● **What the task requires**:
In the records below, find the line holding "fun d hd =>" and the line holding "omegaL L p))))⁻¹". Set down both, with every line between them, exactly.

--- Material for this exercise Enclosed Below ---

import Summits.HubbardSuperconductivity.HubbardSuperconductivity.Theorems.AnisotropyChordTransferFibre3FinXDEvalW

/-!
# Route `AnisotropyChord` / H0 rotor rung: FIN per-`L` row-D (KT-2a″) cell facts, `L = 16`, cells 128–129

Kernel facts `xdCellAny0 16 (49/50) la lb aD = true` (in-kernel point tables, zero data; `decide +kernel`) for the combined-cell
grid of `L = 16` (g5 design, 1–2.5 % cells); assembled in `…FinXDSixteen`.  Prover seat `hubbard-h0-rotor-p3` g7; helper for piece A =
stmt-HubbardSuperconductivity-23918 of rung 19089 (`--supports`, helper class).  WHAT THIS IS NOT: nothing here proves superconductivity in the
Hubbard model (rotor TARGET as worded stays FALSE, g15 verdict); kernel facts for ONE hypothesis of ONE conditional reduction.  No sorry.
-/

set_option linter.dupNamespace false
set_option autoImplicit false

namespace Summit.HubbardSuperconductivity.HubbardSuperconductivity.Theorems.AnisotropyChord.Transfer.Fibre3

namespace FinXD

/-- cell 128 of `L = 16` (`cert`). [folklore] -/
theorem xd16_128 : xdCellAny0 16 (49/50 : ℚ) 5096231648567869 5223637439782066 (7/100 : ℚ) = true := by (rw [← xdCellAnyW0_eq]; decide +kernel)

/-- cell 129 of `L = 16` (`cert`). [folklore] -/
theorem xd16_129 : xdCellAny0 16 (49/50 : ℚ) 5223637439782066 5354228375776618 (7/100 : ℚ) = true := by (rw [← xdCellAnyW0_eq]; decide +kernel)

end FinXD

end Summit.HubbardSuperconductivity.HubbardSuperconductivity.Theorems.AnisotropyChord.Transfer.Fibre3
import Literature.NumberTheory.Sieve.Maynard2016Lemma93PPrime
import Literature.NumberTheory.Sieve.Maynard2016Lemma93EmSummation
import HarnessLib

/-!
# Maynard 2016, proof of Lemma 9.3 — the modulus of the `e_m`-summation (displays (9.27)–(9.29))

Sources: J. Maynard, *Dense clusters of primes in subsets*, Compositio Math. 152 (2016) 1517–1554 =
arXiv:1405.2593 [Maynard2016DenseClusters], proof of Lemma 9.3, pp. 23–24 (displays (9.27)–(9.29): the sum
over `e_m` «square-free, (e_m, W B r a_m) = 1, (e_m, W_m) = 1», the Euler product «∏_{p ∤ W B r a_m W_m}»
and `W_m/φ(W_m)`); K. Ford, B. Green, S. Konyagin, J. Maynard, T. Tao, *Long gaps between primes*, JAMS 31
(2018) [FordGreenKonyaginMaynardTao2018], §7 (7.8), Thm 6 (7.13).

This file joins the `FGKMT2018` side of the proof of Lemma 9.3 (`eulerProd_eq_prod_good_mul_prod_mstar`,
`eulerProd_update_div_phiOmega_eq`) to the `MaynardDense` side (`emEuler`, `emWeight`, `emSum`,
`emSummation` of `Maynard2016Lemma93EmSummation`) through ONE modulus:
* `mstarProd L B N m M = ∏ {p ∣ N prime : p ∤ WB·M·a_m, m ∉ admIdx(p)}` — Maynard's `W_m` (restricted to
  `p ∣ N`, `N = ⌊R⌋#` in the application);
* `emModulus L B N m M = a_m · WB · M · mstarProd` — the modulus `W B r a_m W_m` of (9.29) (`M = ∏ r`).
Results: `emEuler (emModulus …(⌊R⌋#)…) ω (⌊R⌋+1) = ∏_{p ≤ ⌊R⌋, good} X_p` (`emEuler_emModulus_eq`), hence
**`P' = ∏_{p ≤ ⌊R⌋} Λ_p(M) = emEuler(emModulus) · W_m/φ(W_m)`** (`eulerProd_eq_emEuler_mul`, display (9.28));
and the range of `c = e_m`: **`r[m↦c] ∈ admBox ↔ c ∣ ⌊R⌋# ∧ (c, emModulus(∏ r)) = 1`**
(`update_mem_admBox_iff`, `r ∈ 𝒟'^{(m)}_k`), with `(∏_{p∣c}(p − ω)X_p)⁻¹ = emWeight (emModulus) ω c` on that
range (`inv_prod_eq_emWeight`) — so the main term of `yVarM_eq_main_add_err` is
`(∏r/φ_L)·P'·∑_{c ∣ ⌊R⌋#} emWeight(c)·y_{r[m↦c]}`, the left side of (9.29).

## References
* J. Maynard, *Dense clusters of primes in subsets*, Compositio Math. 152 (2016), proof of Lemma 9.3
  pp. 23–24, (9.27)–(9.29) [Maynard2016DenseClusters].
* K. Ford, B. Green, S. Konyagin, J. Maynard, T. Tao, *Long gaps between primes*, JAMS 31 (2018), §7 (7.8),
  Thm 6 (7.13) [FordGreenKonyaginMaynardTao2018].
-/

noncomputable section

open Finset
open scoped Nat

namespace Literature.NumberTheory.Sieve

namespace FGKMT2018

variable {k : ℕ}

/-- Maynard's `W_m` (restricted to the primes of `N`): the product of the primes `p ∣ N` with
`p ∤ WB`, `p ∤ M`, `p ∤ a_m` and `m ∉ admIdx(p)` (no `n` with `p ∣ L_m(n)` first among the forms).
[cite: Maynard2016DenseClusters, proof of Lemma 9.3 p. 24, (9.27)–(9.28) («p ∣ W_m»)] -/
def mstarProd (L : Fin k → ℤ × ℤ) (B N : ℕ) (m : Fin k) (M : ℕ) : ℕ :=
  ∏ p ∈ N.primeFactors.filter (fun p => p.Coprime (wCut k B * B) ∧ ¬ p ∣ M ∧ ¬ p ∣ (L m).1.natAbs ∧
    m ∉ admIdx L p), p

/-- The modulus `W B r a_m W_m` of the `e_m`-summation (9.29): `a_m · WB · M · W_m` (`M = ∏ r`).
[cite: Maynard2016DenseClusters, proof of Lemma 9.3 p. 24, (9.27)–(9.29)] -/
def emModulus (L : Fin k → ℤ × ℤ) (B N : ℕ) (m : Fin k) (M : ℕ) : ℕ :=
  (L m).1.natAbs * (wCut k B * B) * M * mstarProd L B N m M

/-- A prime divides `W_m` iff it is one of its defining primes.
[cite: Maynard2016DenseClusters, proof of Lemma 9.3 p. 24, (9.28)] -/
theorem prime_dvd_mstarProd_iff (L : Fin k → ℤ × ℤ) (B N : ℕ) (m : Fin k) (M : ℕ) {p : ℕ}
    (hp : p.Prime) :
    p ∣ mstarProd L B N m M ↔ p ∈ N.primeFactors ∧ (p.Coprime (wCut k B * B) ∧ ¬ p ∣ M ∧
      ¬ p ∣ (L m).1.natAbs ∧ m ∉ admIdx L p) := by
  unfold mstarProd
  rw [Prime.dvd_finsetProd_iff hp.prime]
  constructor
  · rintro ⟨q, hq, hpq⟩
    have hq' := Finset.mem_filter.1 hq
    have hqp : q.Prime := Nat.prime_of_mem_primeFactors hq'.1
    rwa [(Nat.prime_dvd_prime_iff_eq hp hqp).1 hpq]
  · exact fun h => ⟨p, Finset.mem_filter.2 h, dvd_rfl⟩

/-- A prime divides `emModulus` iff it divides `a_m`, `WB`, `M` or `W_m`.
[cite: Maynard2016DenseClusters, proof of Lemma 9.3 p. 24, (9.27)–(9.29)] -/
theorem prime_dvd_emModulus_iff (L : Fin k → ℤ × ℤ) (B N : ℕ) (m : Fin k) (M : ℕ) {p : ℕ}
    (hp : p.Prime) :
    p ∣ emModulus L B N m M ↔ p ∣ (L m).1.natAbs ∨ p ∣ wCut k B * B ∨ p ∣ M ∨
      p ∣ mstarProd L B N m M := by
  unfold emModulus
  rw [hp.dvd_mul, hp.dvd_mul, hp.dvd_mul, or_assoc, or_assoc]

/-- For a prime `p ∣ N`: `p ∤ emModulus ↔ good(p)` (`p ∤ WB`, `p ∤ M`, `p ∤ a_m`, `m ∈ admIdx(p)`).
[cite: Maynard2016DenseClusters, proof of Lemma 9.3 p. 24, (9.28) («p ∤ W B r a_m W_m»)] -/
theorem not_dvd_emModulus_iff {L : Fin k → ℤ × ℤ} {B N : ℕ} {m : Fin k} {M : ℕ} {p : ℕ}
    (hp : p ∈ N.primeFactors) :
    ¬ p ∣ emModulus L B N m M ↔ p.Coprime (wCut k B * B) ∧ ¬ p ∣ M ∧ ¬ p ∣ (L m).1.natAbs ∧
      m ∈ admIdx L p := by
  classical
  have hpp : p.Prime := Nat.prime_of_mem_primeFactors hp
  rw [prime_dvd_emModulus_iff L B N m M hpp, prime_dvd_mstarProd_iff L B N m M hpp,
    Nat.Prime.coprime_iff_not_dvd hpp]
  constructor
  · intro h
    have ha : ¬ p ∣ (L m).1.natAbs := fun h' => h (Or.inl h')
    have hW : ¬ p ∣ wCut k B * B := fun h' => h (Or.inr (Or.inl h'))
    have hM : ¬ p ∣ M := fun h' => h (Or.inr (Or.inr (Or.inl h')))
    refine ⟨hW, hM, ha, ?_⟩
    by_contra hm
    exact h (Or.inr (Or.inr (Or.inr ⟨hp, hW, hM, ha, hm⟩)))
  · rintro ⟨hW, hM, ha, hm⟩ (h | h | h | ⟨-, -, -, -, h⟩)
    · exact ha h
    · exact hW h
    · exact hM h
    · exact h hm

/-- The index set of `emEuler (emModulus … ⌊R⌋# …) ω (⌊R⌋+1)` is the set of good primes `≤ ⌊R⌋`.
[cite: Maynard2016DenseClusters, proof of Lemma 9.3 p. 24, (9.28)] -/
theorem filter_primesBelow_not_dvd_emModulus (L : Fin k → ℤ × ℤ) (B : ℕ) (n : ℕ) (m : Fin k)
    (M : ℕ) :
    (Nat.primesBelow (n + 1)).filter (fun p => ¬ p ∣ emModulus L B (primorial n) m M) =
      (primorial n).primeFactors.filter (fun p => p.Coprime (wCut k B * B) ∧ ¬ p ∣ M ∧
        ¬ p ∣ (L m).1.natAbs ∧ m ∈ admIdx L p) := by
  rw [← primeFactors_primorial_eq_primesBelow]
  exact Finset.filter_congr fun p hp => not_dvd_emModulus_iff hp

/-- `emEuler (W B M a_m W_m) ω (⌊R⌋+1) = ∏_{p ≤ ⌊R⌋, good} X_p`.
[cite: Maynard2016DenseClusters, proof of Lemma 9.3 p. 24, (9.28)] -/
theorem emEuler_emModulus_eq (L : Fin k → ℤ × ℤ) (B : ℕ) (n : ℕ) (m : Fin k) (M : ℕ) :
    MaynardDense.emEuler (emModulus L B (primorial n) m M) (omegaL L) (n + 1) =
      ∏ p ∈ (primorial n).primeFactors.filter (fun p => p.Coprime (wCut k B * B) ∧ ¬ p ∣ M ∧
        ¬ p ∣ (L m).1.natAbs ∧ m ∈ admIdx L p),
        ((p : ℝ) / ((p : ℝ) - 1) - 1 / ((p : ℝ) - omegaL L p)) := by
  unfold MaynardDense.emEuler
  rw [filter_primesBelow_not_dvd_emModulus]

/-- The defining primes of `W_m` are primes. [cite: Maynard2016DenseClusters, proof of Lemma 9.3 p. 24, (9.28)] -/
theorem prime_of_mem_mstarSet {L : Fin k → ℤ × ℤ} {B N : ℕ} {m : Fin k} {M : ℕ} {p : ℕ}
    (hp : p ∈ N.primeFactors.filter (fun p => p.Coprime (wCut k B * B) ∧ ¬ p ∣ M ∧
      ¬ p ∣ (L m).1.natAbs ∧ m ∉ admIdx L p)) : p.Prime :=
  Nat.prime_of_mem_primeFactors (Finset.mem_filter.1 hp).1

/-- **Display (9.28)**: `P' = ∏_{p ≤ ⌊R⌋} Λ_p(M) = emEuler (W B M a_m W_m) ω (⌊R⌋+1) · W_m/φ(W_m)`.
[cite: Maynard2016DenseClusters, proof of Lemma 9.3 p. 24, (9.27)–(9.28); FordGreenKonyaginMaynardTao2018, Thm 6 (7.13)] -/
theorem eulerProd_eq_emEuler_mul {L : Fin k → ℤ × ℤ} (hadm : FormsAdmissible L) (B : ℕ) (n : ℕ)
    (m : Fin k) (M : ℕ) :
    ∏ p ∈ (primorial n).primeFactors,
        eulerFactorM L B m M (fun p j => sPrimeM L m j p / ((p : ℝ) - omegaL L p)) p =
      MaynardDense.emEuler (emModulus L B (primorial n) m M) (omegaL L) (n + 1) *
        ((mstarProd L B (primorial n) m M : ℕ) : ℝ) /
          (Nat.totient (mstarProd L B (primorial n) m M) : ℝ) := by
  rw [eulerProd_eq_prod_good_mul_prod_mstar hadm B m M _ fun p hp => Nat.prime_of_mem_primeFactors hp,
    emEuler_emModulus_eq, mul_div_assoc]
  congr 1
  unfold mstarProd
  rw [prod_div_sub_one_eq _ fun p hp => prime_of_mem_mstarSet hp, Nat.cast_prod]

/-- **The range of `c = e_m`** (display (9.27)): for `r ∈ 𝒟'^{(m)}_k`,
`r[m↦c] ∈ admBox ↔ c ∣ ⌊R⌋# ∧ (c, a_m·WB·∏r·W_m) = 1`.
[cite: Maynard2016DenseClusters, proof of Lemma 9.3 pp. 23–24, (9.27) («e_m square-free, (e_m, W B r a_m) = 1, (e_m, W_m) = 1»)] -/
theorem update_mem_admBox_iff {L : Fin k → ℤ × ℤ} (hadm : FormsAdmissible L) {B : ℕ} {R : ℝ}
    {m : Fin k} {r : Fin k → ℕ} (hr : r ∈ dkBoxP L B R m) (c : ℕ) :
    Function.update r m c ∈ admBox L B R ↔
      c ∣ primorial ⌊R⌋₊ ∧ c.Coprime (emModulus L B (primorial ⌊R⌋₊) m (∏ i, r i)) := by
  classical
  have hN : primorial ⌊R⌋₊ ≠ 0 := primorial_ne_zero _
  have hrm : r m = 1 := ((mem_dkBoxP_iff).1 hr).2.1
  constructor
  · intro hc
    have hcN : c ∣ primorial ⌊R⌋₊ := by
      have hc' := hc
      rw [admBox_eq] at hc'
      have h := ((mem_admBoxN_iff hN).1 hc').1 m
      rwa [Function.update_self] at h
    have hc0 : c ≠ 0 := fun h => hN (zero_dvd_iff.1 (h ▸ hcN))
    refine ⟨hcN, Nat.coprime_of_dvd fun p hp hpc hpM => ?_⟩
    have hpf : p ∈ c.primeFactors := Nat.mem_primeFactors.2 ⟨hp, hpc, hc0⟩
    have hpN : p ∈ (primorial ⌊R⌋₊).primeFactors := Nat.mem_primeFactors.2 ⟨hp, hpc.trans hcN, hN⟩
    obtain ⟨hpW, hpr, hidx, hpa⟩ := prime_of_dvd_admissible_c hadm hr hc hpf
    exact (not_dvd_emModulus_iff hpN).2 ⟨hpW, hpr, hpa, hidx⟩ hpM
  · rintro ⟨hcN, hcop⟩
    have hc0 : c ≠ 0 := fun h => hN (zero_dvd_iff.1 (h ▸ hcN))
    have hsub : ∀ d, d ∣ emModulus L B (primorial ⌊R⌋₊) m (∏ i, r i) → c.Coprime d :=
      fun d hd => Nat.Coprime.coprime_dvd_right hd hcop
    refine update_mem_admBox hr hcN
      (hsub _ ⟨(L m).1.natAbs * (wCut k B * B) * mstarProd L B (primorial ⌊R⌋₊) m (∏ i, r i),
        by unfold emModulus; ring⟩)
      (hsub _ ⟨(L m).1.natAbs * (∏ i, r i) * mstarProd L B (primorial ⌊R⌋₊) m (∏ i, r i),
        by unfold emModulus; ring⟩)
      fun p hp => ?_
    have hpp : p.Prime := Nat.prime_of_mem_primeFactors hp
    have hpc : p ∣ c := Nat.dvd_of_mem_primeFactors hp
    have hpN : p ∈ (primorial ⌊R⌋₊).primeFactors := Nat.mem_primeFactors.2 ⟨hpp, hpc.trans hcN, hN⟩
    have hnot : ¬ p ∣ emModulus L B (primorial ⌊R⌋₊) m (∏ i, r i) := fun h =>
      (Nat.Prime.coprime_iff_not_dvd hpp).1 (Nat.Coprime.coprime_dvd_left hpc hcop) h
    exact mem_admIdx.1 ((not_dvd_emModulus_iff hpN).1 hnot).2.2.2

/-- On the range of `c`: `(∏_{p ∣ c}(p − ω(p))·X_p)⁻¹ = emWeight (emModulus) ω c`
(`(p − ω)X_p = emA`, `c` square-free and coprime to the modulus).
[cite: Maynard2016DenseClusters, proof of Lemma 9.3 p. 24, (9.28)–(9.29)] -/
theorem inv_prod_eq_emWeight {L : Fin k → ℤ × ℤ} (hadm : FormsAdmissible L) {B : ℕ} {R : ℝ}
    {m : Fin k} {r : Fin k → ℕ} {c : ℕ} (hcN : c ∣ primorial ⌊R⌋₊)
    (hcop : c.Coprime (emModulus L B (primorial ⌊R⌋₊) m (∏ i, r i))) :
    (∏ p ∈ c.primeFactors, (((p : ℝ) - omegaL L p) *
        ((p : ℝ) / ((p : ℝ) - 1) - 1 / ((p : ℝ) - omegaL L p))))⁻¹ =
      MaynardDense.emWeight (emModulus L B (primorial ⌊R⌋₊) m (∏ i, r i)) (omegaL L) c := by
  have hsq : Squarefree c := (squarefree_primorial ⌊R⌋₊).squarefree_of_dvd hcN
  rw [MaynardDense.emWeight_of (omegaL L) ⟨hsq, hcop⟩]
  congr 1
  refine Finset.prod_congr rfl fun p hp => ?_
  have hpp : p.Prime := Nat.prime_of_mem_primeFactors hp
  have hωlt : omegaL L p < p := ((formsAdmissible_iff_omegaL L).1 hadm).2 p hpp
  have hpω : ((p : ℝ) - omegaL L p) ≠ 0 := by
    have : (omegaL L p : ℝ) < p := by exact_mod_cast hωlt
    linarith
  rw [sub_mul_emFactor_eq hpω]
  rfl

end FGKMT2018

end Literature.NumberTheory.Sieve
import Summits.QuantumFields.YangMills.Theorems.BalabanUVNodesN20AtRecord13Sep
import Summits.QuantumFields.YangMills.Theorems.BalabanUVNodesSpineCarriersOfRecord12

/-!
# THE SPINE-CARRIER PREDICATE OF RECORD AT NODE 00's SEPARATED STAGE-13 RECORD — `YMDAG.UVSplit.SRec₁₃Sep cr : SpineRecordPred N`, KEYED FUNCTIONALLY to the admissible
# Stage-13 parameter tuples WITH SEPARATED PROVISOS `θ.Provisos₁₃Sep F N` of `Node00.IsRecordOfRecord₁₃CSep` (def-T `Node00/Record13.lean` v1.2 p501191 ✓ §9; route `BalabanUVNodes`
# rev 18∕19, K3⁗ `SpineGivenEndpointR13Sep` = stmt-QuantumFields-20292), its regime-restricted and guard-keyed forms `SRec₁₃SepOn cr Rg` ∕ `SRec₁₃SepU cr`, and the ONE-APPLICATION
# instances of the five K5 stubs `S_N27x` · `S_N20` · `S_N21` · `S_N19` · `S_U4` at them — THE ⁗ (separated-range) EDITION of dag-n20-d's (T-SPINE)₁₃ module 4
# `BalabanUVNodesSpineCarriersOfRecord13` (p490271 ✓), which stays in the tree verbatim keyed on the deprecated `Provisos₁₃`

PROVENANCE.  dag-n20-d's (T-SPINE) lineage (`…SpineCarriersOfRecord11` p454411∕p456575 → `…12` p466448 → `…13` p490271); this file is the MECHANICAL re-key of the tree bytes of
`…SpineCarriersOfRecord13` under node00-def-T's v1.2 token map (`Provisos₁₃ ↦ Provisos₁₃Sep`, `towerOfRecord₁₃ ↦ towerOfRecord₁₃Sep`, `datumOfRecord₁₃ ↦ datumOfRecord₁₃Sep`,
`IsRecordOfRecord₁₃C ↦ IsRecordOfRecord₁₃CSep`) with the stems `SpineReading₁₃ ↦ SpineReading₁₃Sep`, `SRec₁₃ ↦ SRec₁₃Sep` (so `SRec₁₃On ↦ SRec₁₃SepOn`, `SRec₁₃U ↦ SRec₁₃SepU`),
`sRec₁₃ ↦ sRec₁₃Sep`, `keyed₁₃ ↦ keyed₁₃Sep` on the decl names (dag-n22-e's SEP-TOKEN-MAP rule «insert `Sep` after `₁₃` in the carrier stems», mirrored on the spine side); statements
and proofs = p490271's, token for token; namespace unchanged (`YMDAG.UVSplit`).  Filed for the n20 lineage (dag-n20-d g5 ■ CLOSED 06:15Z without a ⁗ pen) by dag-n27-c g7 on dag-lead's
one-declarer word — every ⁗ consumer at the spine home (dag-n19-d `…N19TargetAtHomes13On` twins, dag-n21-d `…N21AtSRec13*` twins, dag-n14-c, dag-n27-c XXXVIII⁗∕XXXIX⁗∕XL⁗–XLII⁗) waits
on this file.  Definition lane by content (one `abbrev`, three `def`s); COUNT-NEUTRAL; `--supports stmt-QuantumFields-20292 --as helper`; restate-immune (no Theses import).
LAYER A ∕ the canonical (datum-keyed) face over RR-2's `canon₁₃Sep` (the ‴ sibling `…SpineCarriersOfRecord13Keyed`) is NOT twinned here: dag-n19-d g7 declares that twin
(`…SpineCarriersOfRecord13SepKeyed`, its OFFER (E′) on the bus) as its first consumer.

THE DEFINITION.  A READING of spine carriers off NODE 00's Stage-13 tuples with separated provisos is a function
`cr : (F : T4Family) → (θ : Node00.Stage13Params F N) → θ.Provisos₁₃Sep F N → (ℕ → ℝ) → List (ULoop F) → SpineCarriers` (`SpineReading₁₃Sep N`); the predicate it KEYS is
`SRec₁₃Sep cr F D g₀ os S :↔ ∃ θ hP, θ.Admissible F N ∧ D = Node00.datumOfRecord₁₃Sep F N θ hP ∧ S = cr F θ hP g₀ os`.  The reading is a PARAMETER: NO reading of Bałaban's
(1.72)∕(2.18) DRESSED two-run history expansion off the record exists today.  `sRec₁₃Sep_congr` is the re-key tool.

WHAT THIS MODULE PROVES (all [bookkeeping]; p490271's §0–§4 under the map).
* §1 FACES: `sRec₁₃Sep_iff` (`Iff.rfl`) · `sRec₁₃Sep_self` · `exists_stage13_of_sRec₁₃Sep` · `sRec₁₃Sep_image_iff` · `exists_sRec₁₃Sep_of_isRecordOfRecord₁₃CSep` · `sRec₁₃Sep_congr` ·
  `exists_pinned_sRec₁₃Sep_of_inhabited` ∕ `sRec₁₃Sep_empty_of_uninhabited` (the K0⁗ link).
* §2 THE ONE-APPLICATION INSTANCES: `s_N20_sRec₁₃Sep_iff` (`N20AtRecord13.s_N20_keyed₁₃Sep_iff` at key `Iff.rfl`) · `s_N21_sRec₁₃Sep_iff` · `s_N19_sRec₁₃Sep_iff` · `s_U4_sRec₁₃Sep_iff` ·
  `s_N27x_sRec₁₃Sep_of` (the MONOTONE extraction stub at `Rec := Node00.IsRecordOfRecord₁₃CSep F N`: SUFFICIENT θ-form) · `s_N20_sRec₁₃Sep_of_extractionLaws`.
* §3 HONESTY: `k5_sRec₁₃Sep_of_uninhabited` (IF no admissible Stage-13 tuple has separated provisos — a hypothesis — the four antitone stubs at `SRec₁₃Sep cr` are free).
* §4 REGIME-RESTRICTED KEYS: `SRec₁₃SepOn cr Rg` · `sRec₁₃SepOn_iff ∕ _self` · `sRec₁₃Sep_of_sRec₁₃SepOn` · `sRec₁₃SepOn_true_iff` · `s_N20_sRec₁₃SepOn_iff` · `k5_sRec₁₃SepOn_of_sRec₁₃Sep` ·
  `s_N27x_sRec₁₃Sep_of_sRec₁₃SepOn` · the GUARD-KEYED instance `SRec₁₃SepU cr := SRec₁₃SepOn cr (θ ↦ θ.ZtUnity F N ∧ θ.SlotsNondegenerate₁₃ F N)` with `sRec₁₃SepU_iff` ·
  `s_N20_sRec₁₃SepU_iff` (the shape K3⁗'s binder prefix quantifies over) · `s_N20_sRec₁₃SepU_of_sRec₁₃Sep`.

HONEST FRAMING.  PINS ONLY; nothing of Bałaban's is asserted or instantiated; NE7 ∕ NE7b ∕ NE7c are NOT PRINTED for d = 4 and NOT PROVED; no inhabitant of `IsRecordOfRecord₁₃CSep` is
claimed (K0⁗ `Record13SepInhabited`, stmt-QuantumFields-20289, open); N19 ∕ N20 ∕ N21 ∕ N27 are NOT discharged (0∕1 at every record); typed 28∕28, discharged count untouched; one finite
four-torus programme at fixed `ε` — NOT ℝ⁴, NOT infinite volume, NOT OS, NOT a mass gap, NOT Clay.  No decl below carries a cite tag.
-/


open Finset

namespace YMDAG.UVSplit

open Literature.MathematicalPhysics.QuantumFieldTheory.Balaban1983to89
open Literature.MathematicalPhysics.QuantumFieldTheory.Balaban1983to89.T4Continuum
open T4WeightBudget (RelWeightBound)
open T4IndicatorShell (ShellWeightBound)
open Summit.QuantumFields.BalabanUV.T4Continuum.Spine
open Summit.QuantumFields.BalabanUV.T4Continuum.NE7b.PinnedExtraction (ExtractionLaws)
open Summit.QuantumFields.YangMills.Theorems.N20AtRecord13 (s_N20_keyed₁₃Sep_iff s_N20_keyed₁₃Sep_of_extractionLaws exists_pinned_keyed₁₃Sep_of_inhabited)
open Summit.QuantumFields.YangMills.Theorems.N20AtSpineCarriers (s_N20_of_empty)
open Node00 (Stage13Params datumOfRecord₁₃Sep IsRecordOfRecord₁₃CSep)

/-! ## §0 The reading type and the definition -/

/-- **A READING OF SPINE CARRIERS OFF NODE 00's STAGE-13 TUPLES**: for every four-torus family, every Stage-13 parameter tuple `θ` WITH its displayed provisos,
every bare sequence `g₀` and loop string `os`, ONE term-class carrier bundle (`SpineCarriers` of the cut).  The TYPE only; a reading is a parameter `cr` below. -/
abbrev SpineReading₁₃Sep (N : ℕ) [NeZero N] : Type 1 :=
  (F : T4Family) → (θ : Stage13Params F N) → θ.Provisos₁₃Sep F N → (ℕ → ℝ) → List (ULoop F) → SpineCarriers

variable {N : ℕ} [NeZero N]

/-- **THE SPINE-CARRIER PREDICATE OF RECORD, STAGE 13, KEYED BY THE READING `cr`** (PINS ONLY): at `(F, D, g₀, os)` it pins exactly the bundles
`cr F θ hP g₀ os` of the ADMISSIBLE Stage-13 tuples `θ` WITH PROVISOS `hP` whose datum of record IS `D` (`D = Node00.datumOfRecord₁₃Sep F N θ hP`, the datum
clause of `Node00.IsRecordOfRecord₁₃CSep`). -/
def SRec₁₃Sep (cr : SpineReading₁₃Sep N) : SpineRecordPred N :=
  fun F D g₀ os S => ∃ (θ : Stage13Params F N) (hP : θ.Provisos₁₃Sep F N), θ.Admissible F N ∧ D = datumOfRecord₁₃Sep F N θ hP ∧ S = cr F θ hP g₀ os

variable (cr : SpineReading₁₃Sep N)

--- End of Enclosed Material for this exercise ---

● **Written response**:
      fun d hd => Nat.Coprime.coprime_dvd_right hd hcop
    refine update_mem_admBox hr hcN
      (hsub _ ⟨(L m).1.natAbs * (wCut k B * B) * mstarProd L B (primorial ⌊R⌋₊) m (∏ i, r i),
        by unfold emModulus; ring⟩)
      (hsub _ ⟨(L m).1.natAbs * (∏ i, r i) * mstarProd L B (primorial ⌊R⌋₊) m (∏ i, r i),
        by unfold emModulus; ring⟩)
      fun p hp => ?_
    have hpp : p.Prime := Nat.prime_of_mem_primeFactors hp
    have hpc : p ∣ c := Nat.dvd_of_mem_primeFactors hp
    have hpN : p ∈ (primorial ⌊R⌋₊).primeFactors := Nat.mem_primeFactors.2 ⟨hpp, hpc.trans hcN, hN⟩
    have hnot : ¬ p ∣ emModulus L B (primorial ⌊R⌋₊) m (∏ i, r i) := fun h =>
      (Nat.Prime.coprime_iff_not_dvd hpp).1 (Nat.Coprime.coprime_dvd_left hpc hcop) h
    exact mem_admIdx.1 ((not_dvd_emModulus_iff hpN).1 hnot).2.2.2

/-- On the range of `c`: `(∏_{p ∣ c}(p − ω(p))·X_p)⁻¹ = emWeight (emModulus) ω c`
(`(p − ω)X_p = emA`, `c` square-free and coprime to the modulus).
[cite: Maynard2016DenseClusters, proof of Lemma 9.3 p. 24, (9.28)–(9.29)] -/
theorem inv_prod_eq_emWeight {L : Fin k → ℤ × ℤ} (hadm : FormsAdmissible L) {B : ℕ} {R : ℝ}
    {m : Fin k} {r : Fin k → ℕ} {c : ℕ} (hcN : c ∣ primorial ⌊R⌋₊)
    (hcop : c.Coprime (emModulus L B (primorial ⌊R⌋₊) m (∏ i, r i))) :
    (∏ p ∈ c.primeFactors, (((p : ℝ) - omegaL L p) *
        ((p : ℝ) / ((p : ℝ) - 1) - 1 / ((p : ℝ) - omegaL L p))))⁻¹ =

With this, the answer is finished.